There's a jurisprudential idea that people don't obey the law only out of the
goodness of their heart, nor out of an economically assessed fear of
sanctions, but of a "habit of obedience". This (to me) seems related to the
pecking order instinct.
[http://en.wikipedia.org/wiki/Jurisprudence#Bentham_and_Austi...](http://en.wikipedia.org/wiki/Jurisprudence#Bentham_and_Austin)

Fairy tales (for young and therefore impressionable children) have a strong
theme of people being born to a certain role.
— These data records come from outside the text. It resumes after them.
import Literature.MathematicalPhysics.QuantumFieldTheory.Balaban1983to89.T4CubeShellBlocks

/-!
# `Balaban1983to89.T4CubeShellResponseStein` — SHELL CONDITIONING OF THE WINDOWED GIBBS LAW ON A CUBE, III: differentiation
# under `∫_K` ([Durrett2019] Thm A.5.3); the RESPONSE OF THE CONDITIONAL MEAN `∂_(x_j) E[F | x_shell] = E[∂_jF | x_shell] −
# Cov(F, ∂_j f | x_shell)` and `d/dt ⟨Φ⟩_(f₀+tW) = −Cov(Φ,W)` ([GlimmJaffe1987] Cor. 4.3.4, proof: `d⟨ξ_j⟩∕dh_i = ⟨ξ_iξ_j⟩ −
# ⟨ξ_i⟩⟨ξ_j⟩`; [FriedliVelenik2017] Lemma 3.31, proof); the third cumulant and the COVARIANCE INTERPOLATION FORMULA
# `d/dt Cov_(f₀+tW)(F,H) = −κ₃(F,H,W)` ([GlimmJaffe1987] §4.3, Remark after Cor. 4.3.4: Ursell functions `U(i₁,…,i_ν) =
# ∂^ν ln Z ∕ ∂h_(i₁)⋯∂h_(i_ν)`, `ν = 3`); and INTEGRATION BY PARTS WITH FACES on the cube (Stein's identity for `e^(−f) 1_K dx` —
# the windowed finite-dimensional form of [GlimmJaffe1987] (9.1.32); faces by Stokes on the singular cube, [Spivak1965] Thm 4-13)

statement-and-proof file: textbook calculus ∕ probability on the tree's cube model, every public declaration cite-tagged; nothing
here is a claim about the Yang–Mills mass gap

CITATION HEADER (lean-in-tree rule).  Ideation cell `ym-nodeO-ideate` (portfolio track), seat P8 «dual witness for the
β-interval bounds», memo `memos/ROUTE-p8.md` (v7.0 sha256 3f529b57…, referee REF g47 PASS 2026-08-27; v7.1 §72 records this
edition).  LANDING EDITION (generation 10), module III of 3 («CubeShell I–III») of the memo companion
`memos/ROUTE-p8-SketchG7.lean` («G7», sha256 ee65fa81…, 1229 l., 65 declarations, 0 `sorry`, 0 `axiom`; REF g47 farm replication
rc 0, axioms standard): G7 §4 :488–:633 (the `D3` section, whole); from G7 §6 :761–:970 the declarations `cubeCum3`,
`setIntegral_centred_mul3`, `cubeCum3_eq`, `hasDerivAt_cubeMean_tilt`, `hasDerivAt_cubeCov_tilt` (the other two of G7 §6 sit in
module I); G7 §5 :637–:757 (the `Stein` section, whole); G7 §7 :974–:1019 (two seam lemmas `abs_cubeCov_le_of_markov`,
`gradSq_le_card_mul_sq`: memo-side glue — a one-line corollary of module I's `abs_cubeCov_le` and an elementary sum bound) is
CUT from the edition.  Statements and proof terms are CHARACTER-IDENTICAL to G7's; edition deltas = namespace
(`YMNodeOIdeate.P8g7` → this module's), this header, the three-module split with imports, per-declaration cite tags replacing
G7's bare folklore tags (each names the printed statement the declaration formalises or serves on the cube model; proofs ours),
one-line docstrings added to helpers G7 left bare, memo labels neutralised in docstrings; no `private` in this module.  LABELS
(memo-side words, NOT tree declarations): «(D1)»–«(D5)» = the five measure-side inputs of the memo's level-0 «conditioning ∕
scale-doubling» scheme for covariance decay of windowed Gibbs laws (a quadratic scale recursion `κ(2m) ≤ c·κ(m)² + η` fed by
Brascamp–Lieb on the window, shell conditioning and the response identity) — the scheme, its seed and its analytic inputs are
NOT in the tree; labels `lab : Fin n → Fin 3`: `0` inside, `1` shell, `2` outside.

HONEST FRAMING.  Nothing here is printed in Bałaban's papers and nothing is asserted about his densities: every declaration is
[folklore] probability ∕ calculus — the cube-window, continuous-spin instance of the cited textbook statements — on the TREE's
Euclidean cube model of a one-step fluctuation fibre `Balaban1983to89.T4CubePoincare` (`cube n S = [-S,S]ⁿ`, `cubeMass`,
`cubeMean`, `cubeVar`, the windowed Gibbs law `μ_K ∝ e^{-f} 1_K dx`, the convexity input `HessianBound f λ`).

WHAT IS PROVED (no `sorry`, no new axiom; `#print axioms hasDerivAt_shellMean ∕ hasDerivAt_cubeCov_tilt ∕ stein_faces` standard).
* §1 «(D3)» `hasDerivAt_setIntegral_cube`: differentiation under `∫_K` for a continuous parametric integrand with jointly
  continuous parameter-derivative on the compact cube (Mathlib `hasDerivAt_integral_of_dominated_loc_of_deriv_le`;
  [Durrett2019] Thm A.5.3), and **`hasDerivAt_shellMean`**: for `f, F ∈ C¹`, `0 < S` and a SHELL coordinate `j`,
  `t ↦ E[F | (x + t e_j)_shell]` has derivative `E[∂_jF | x_shell] − shellCov lab f S F (∂_j f) x` at `0` — the kernel-level,
  NONLINEAR-in-parameter form of the response identity (quotient rule on `shellMean = num ∕ shellMass`).
* §2 «(D4)» `cubeCum3` (the joint third cumulant `κ₃(F,H,W)` of the windowed law), `setIntegral_centred_mul3`, `cubeCum3_eq`
  (`κ₃ = Cov(FH,W) − ⟨F⟩Cov(H,W) − ⟨H⟩Cov(F,W)`), **`hasDerivAt_cubeMean_tilt`** (`d/dt ⟨Φ⟩_(f₀+tW) |₀ = −Cov_(f₀)(Φ,W)`) and
  **`hasDerivAt_cubeCov_tilt`** (`d/dt Cov_(f₀+tW)(F,H) |₀ = −κ₃(F,H,W)`), all for continuous data on the cube.
* §3 «(D5)» **`stein_faces`**: on `[-S,S]^(n+1)`, `0 < S`, for `f, G ∈ C¹` and a coordinate `l`,
  `∫_K ∂_lG·e^(−f) = ∫_K G·∂_l f·e^(−f) + ∫_(x_l = +S) G e^(−f) − ∫_(x_l = −S) G e^(−f)` (face integrals over `[-S,S]ⁿ` via
  `Fin.insertNth`): Mathlib's divergence theorem on boxes `integral_divergence_of_hasFDerivAt_off_countable'` with the
  one-component field `G e^(−f) · e_l`; the HARD window costs exactly two face integrals (no mollification of the window).

NEAREST TREE ∕ MATHLIB ITEMS (dedup census; nothing restated).  `T4CovarianceResponse.hasDerivAt_tiltMean` is the ABSTRACT
response identity for LINEAR tilts of a finite measure (`∫ Φ e^(tW) dμ ∕ ∫ e^(tW) dμ`); `hasDerivAt_cubeMean_tilt` is its twin on the
`T4CubePoincare` set-integral carrier, kept separate because §1 needs the same computation with a NONLINEAR parameter
(`x ↦ f(merge lab x ·)`) over the same objects, which module II consumes by name; `T4PairResponseWindow` ∕ `T4ConvexResponse`
concern Bałaban's chart functional, not Gibbs means.  Cumulants elsewhere in the tree: `LatticeModels.UrsellInversion ∕
UrsellPartitionMoments` (ALL Ursell functions of an abstract moment map by Möbius inversion over set partitions, Ruelle 1969
§4.4.1) and `UrsellFourCurrents* ∕ UrsellMonotonicityTwo` (`u₄` of Ising spins); `cubeCum3` is the explicit `ν = 3` centred
moment of the cube law (for `ν ≤ 3` the Ursell function is the centred moment), typed directly because `hasDerivAt_cubeCov_tilt`
differentiates it — no identification with `ursellOf` is stated or needed; no covariance-interpolation (`d/dt Cov`) statement
for a Gibbs ∕ tilted mean exists under `Literature/` (searched `rg -i "ursell|cumulant"`, `rg "hasDerivAt.*Cov"`).
`Literature.Analysis.Calculus.BoxStokes.integral_extDeriv_Icc_eq_sum_faces` is Stokes for `n`-FORMS on boxes ([Spivak1965]
Thm 4-13); `stein_faces` is the scalar integration-by-parts consequence against the Gibbs factor, obtained directly from
Mathlib's divergence theorem — as fourteen other tree files do (e.g. `Analysis.PDE.HalfBallDivergenceTheorem`) — rather than
through the forms API; `Probability.Moments.BrascampLiebVarianceProofs` integrates by parts on the whole space (no faces).
Mathlib: `hasDerivAt_integral_of_dominated_loc_of_deriv_le`, `integral_prod`, `integral_divergence_of_hasFDerivAt_off_countable'`,
`Fin.insertNth`, `Continuous.integrableOn_Icc`.

CAVEATS ∕ NOT HERE.  (MODEL) the fibre is `ℝⁿ` with Lebesgue measure and a cube window, as in `T4CubePoincare`; Bałaban's
fibre is a product of group copies read in a chart — that TRANSPORT is not here.  (RAW) no integrability hypotheses (compact cube,
continuous integrands); `S > 0` wherever a mass is inverted.  NOT HERE: any decay statement, any log-Sobolev ∕ cumulant BOUND,
any Combes–Thomas seed, the scale-recursion certificate, balls instead of cubes, anything about Bałaban's densities, [B12]
Theorem 2 or the cell's target `B13TermWalkDataOneTorus.ExistsUniformAcrossSmall`.  Value = kernel-checked measure-side identities
of the cube model, usable by name; NOT summit progress; no YM-PLAN ∕ Track-B node is claimed closed.  NEW file, imports built tree
modules only (and the earlier modules of this series); nothing modified; dimension-generic; net new unproved facts: 0.
[cite: GlimmJaffe1987, Cor. 4.3.4 (proof), §4.3 Remark after Cor. 4.3.4, (9.1.32); FriedliVelenik2017, Lemma 3.31 (proof); Durrett2019, Thm A.5.3; Spivak1965, Thm 4-13] -/

set_option autoImplicit false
And the idea appeals to
children.

The belief that you can improve is a revolutionary, subversive and dangerous
idea.

------
wallflower
A article about related research by Carol Dweck, academic psychologist

> During one unforgettable moment, one boy-something of a poster child for the
> mastery-oriented type-faced his first stumper by pulling up his chair,
> rubbing his hands together, smacking his lips and announcing, "I love a
> challenge."

[http://www.stanfordalumni.org/news/magazine/2007/marapr/feat...](http://www.stanfordalumni.org/news/magazine/2007/marapr/features/dweck.html)

------
mstevens
The thing that always interests me in these discussions is:

Apparently believing you can achieve through hard work increases your
achievement over believing you're born good or bad.

What I'm curious about is how much this is actually true, which never seems to
be addressed - articles (eg the linked one) talk about how holding one belief
or another affects your success in life, but never about which is a better
understanding of reality.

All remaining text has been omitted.